Given a set CC of objects in a topos EE, consider the following property:

      " X no= empty  iff  exists C \in CC, hom(C, X) no= empty "

example; CC = a set of generators

Has (this property) already  a name ?

If not, can you suggest one ?

Any answer will be welcome.

(Notice that if CC is a set of points (instead of objects) we say that
there are enough points)

Thanks          Eduardo J. Dubuc

Re: terminology

[Eduardo Dubuc]

I have been asked why I reacted to the intended reeplacement of the names
"cartesian and cocartesian"  by  "prone and supine".  I have given several
reasons, but the one underlying the whole issue is the following:

The reason is that since a long time I have been worried about the ghetto
(in the sense of being isolated from the rest) characteristic of a certain
category theory community (or group of people). And P. May has reacted
concerning "prone and supine" probably because of reasons related to this.

The mathematical community  have been using "cartesian and cocartesian"
since always, and the introduction of "prone and supine" inside this
group will confirm even more the isolation. Examples abound, see M.Barr
introduction of "Molecular topos" to replace Grothendieck's "Locally
connected topos".

No matter how many linguistic points in favor a given name may have (like
prone and supine), to replace a well stablished  name intoduced by a
great mathematician (or school of mathematics) only puts you in
ridiculous.

P. May probably was feeling somehow that this will be extended by the
mathematical community to all category theory practicioners.

I profit by this mail to mention that concerning the concept "final" and
"initial", I am happy (and not surprised) to learn that these words have
been used since a long time to indicate the same categorical concept that
myself, and will certainly refer to the indicated bibliography to further
justify my use of these words.

Re: terminology

[vs27]

On Dec 29 2005, Vaughan Pratt wrote:

> Without taking sides on the prone/supine terminology question, I do have
> a strong reaction to the Benabou/May/Dubuc concern that respect for a
> field is undermined by its adoption of frivolous terminology.
>
Dear Vaughan, as everybody has a say.
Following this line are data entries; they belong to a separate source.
/-- **Naturality of the Čech–Dolbeault isomorphism under shrinking of the cover**: for finite
`∂̄`-acyclic covers `𝔘' ≤ 𝔘` (`U'_i ⊆ U_i`) of a Hausdorff σ-compact complex manifold,
`cechDolbeaultEquiv 𝔘' = H^q(restriction) ∘ cechDolbeaultEquiv 𝔘` on `H^q(A^{p,•}(M), ∂̄)`. In
particular the restriction of holomorphic cochains induces an isomorphism
`H^q(𝔘, Ω^p) ≅ H^q(𝔘', Ω^p)`, both being `H^{p,q}_{∂̄}(M)` (Grauert–Remmert (1977), Kap. VI,
Einleitung; Griffiths–Harris (1978), p. 45). [cite: GrauertRemmert1977, Kap. VI Einleitung] -/
theorem cechDolbeaultEquiv_natural [SigmaCompactSpace M] [Fintype ι] (hcov : ⋃ i, U i = univ)
    (hcov' : ⋃ i, U' i = univ)
    (hacyc : ∀ (a : ℕ) (J : Fin (a + 1) → ι), IsDolbeaultAcyclic E M (isOpen_cechSet hU J) p)
    (hacyc' : ∀ (a : ℕ) (J : Fin (a + 1) → ι), IsDolbeaultAcyclic E M (isOpen_cechSet hU' J) p)
    (q : ℕ) (c : NatCochain.Cohomology (R := ℂ) (fun b ↦ localDbar E M (isOpen_univ : IsOpen (univ : Set M)) p b) q) :
    cechDolbeaultEquiv E M hU' p hcov' hacyc' q c =
      NatCochain.Cohomology.map (R := ℂ) (A := CechHolForms E M U hU p) (A' := CechHolForms E M U' hU' p)
        (cechHolShrink E M hU p hU' hsub) (cechHolShrink_cechHolδ hU p hU' hsub) q
        (cechDolbeaultEquiv E M hU p hcov hacyc q c) := by
  have h := ADoubleComplex.rowColEquiv_natural (cechDolbeaultShrink E M hU p hU' hsub)
    (cechDolbeaultRowShrink E M hU p hU' hsub) (cechDolbeaultColShrink E M hU p hU' hsub)
    (cechDolbeault_rowExact hU p _ (SmoothPartitionOfUnity.exists_isSubordinate 𝓘(ℝ, E) isClosed_univ U hU
      hcov.symm.subset).choose_spec)
    (cechDolbeaultRow_exact hU p _ (SmoothPartitionOfUnity.exists_isSubordinate 𝓘(ℝ, E) isClosed_univ U hU
      hcov.symm.subset).choose_spec fun y ↦ mem_iUnion.1 (hcov.symm.subset (mem_univ y)))
    (cechDolbeault_colExact hU p hacyc) (cechDolbeaultCol_exact hU p)
    (cechDolbeault_rowExact hU' p _ (SmoothPartitionOfUnity.exists_isSubordinate 𝓘(ℝ, E) isClosed_univ U' hU'
      hcov'.symm.subset).choose_spec)
    (cechDolbeaultRow_exact hU' p _ (SmoothPartitionOfUnity.exists_isSubordinate 𝓘(ℝ, E) isClosed_univ U' hU'
      hcov'.symm.subset).choose_spec fun y ↦ mem_iUnion.1 (hcov'.symm.subset (mem_univ y)))
    (cechDolbeault_colExact hU' p hacyc') (cechDolbeaultCol_exact hU' p) q c
  have hid : (cechDolbeaultRowShrink E M hU p hU' hsub).cohMap q c = c :=
    NatCochain.Cohomology.map_id_apply _ q c
  rw [hid] at h
  exact h

end Shrink

/-! ### The global complex computes the tree's Dolbeault cohomology -/

/-- **The Dolbeault complex `(A^{p,•}(M), ∂̄)` (global forms in the sense of `pqFormsOn univ`)
computes the tree's Dolbeault cohomology** `dolbeaultCohomology E M p q`: same cocycles
(`mem_dolbeaultClosedForms_iff`), same coboundaries (`mem_dolbeaultExactForms_succ_iff`).
[cite: VoisinHodgeI2002, §2.3.3] -/
theorem nonempty_cohomology_equiv_dolbeaultCohomology (q : ℕ) :
    Nonempty (NatCochain.Cohomology (R := ℂ) (fun b ↦ localDbar E M (isOpen_univ : IsOpen (univ : Set M)) p b) q ≃ₗ[ℂ]
      dolbeaultCohomology E M p q) := by
  refine nonempty_subquotient_equiv (pqFormsOn E M (univ : Set M) p q).subtype _ _ _ _ ?_ ?_
  · ext α
    simp only [Submodule.mem_map, Submodule.subtype_apply]
    rw [mem_dolbeaultClosedForms_iff isSmoothForm_typeComponent_holds dolbeaultBar_smul_holds]
    constructor
    · rintro ⟨β, hβ, rfl⟩
      have hβ' := (mem_pqForms_iff _).1 (mem_pqFormsOn_univ_iff.1 β.2)
      refine ⟨hβ'.1, hβ'.2, ?_⟩
      have h := (NatCochain.mem_cocycles_iff _).1 hβ
      rw [Subtype.ext_iff, coe_localDbar_univ] at h
      exact h
    · rintro ⟨hs, ht, hd⟩
      refine ⟨⟨α, mem_pqFormsOn_univ_iff.2 ((mem_pqForms_iff _).2 ⟨hs, ht⟩)⟩,
        (NatCochain.mem_cocycles_iff _).2 (Subtype.ext ?_), rfl⟩
      rw [coe_localDbar_univ]
      exact hd
  · intro β _
    rw [Submodule.subtype_apply]
    cases q with
    | zero =>
      rw [NatCochain.coboundaries_zero, Submodule.mem_bot, dolbeaultExactForms_zero, Submodule.mem_bot,
        ZeroMemClass.coe_eq_zero]
    | succ q =>
      rw [NatCochain.mem_coboundaries_succ_iff, mem_dolbeaultExactForms_succ_iff]
      constructor
      · rintro ⟨γ, hγ, hγβ⟩
        refine ⟨⟨γ, mem_pqFormsOn_univ_iff.2 hγ⟩, Subtype.ext ?_⟩
        rw [coe_localDbar_univ]
        exact hγβ
      · rintro ⟨γ, rfl⟩
        exact ⟨γ, mem_pqFormsOn_univ_iff.1 γ.2, (coe_localDbar_univ γ).symm⟩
Just my views.
I prefer some nomenclature that sounds mathematical,
rather than based on the name of a friend or a private joke.
(may be i don't understand all the jokes ?)
Also in any case one should avoid  renaming existing
concepts, that is just not fair.


Good opportunity to wish happy new year to everybody.

Re: terminology

[Eduardo Dubuc]

We should not put everything in the same bag !!

"strange," "charm," "beauty" and even "quark" itself

are beautiful  and poetic names  to refer to objects or concepts which
precisely we do not want to associate any precise meaning in everyday
language, and on the other hand, the objects or concepts are  introduced
whith those names.

"prone/supine"  are all the contrary, they intent to reflect in everyday
language just one aspect of an existing concept which has many, and more
important, they are used in place of a well stablished name.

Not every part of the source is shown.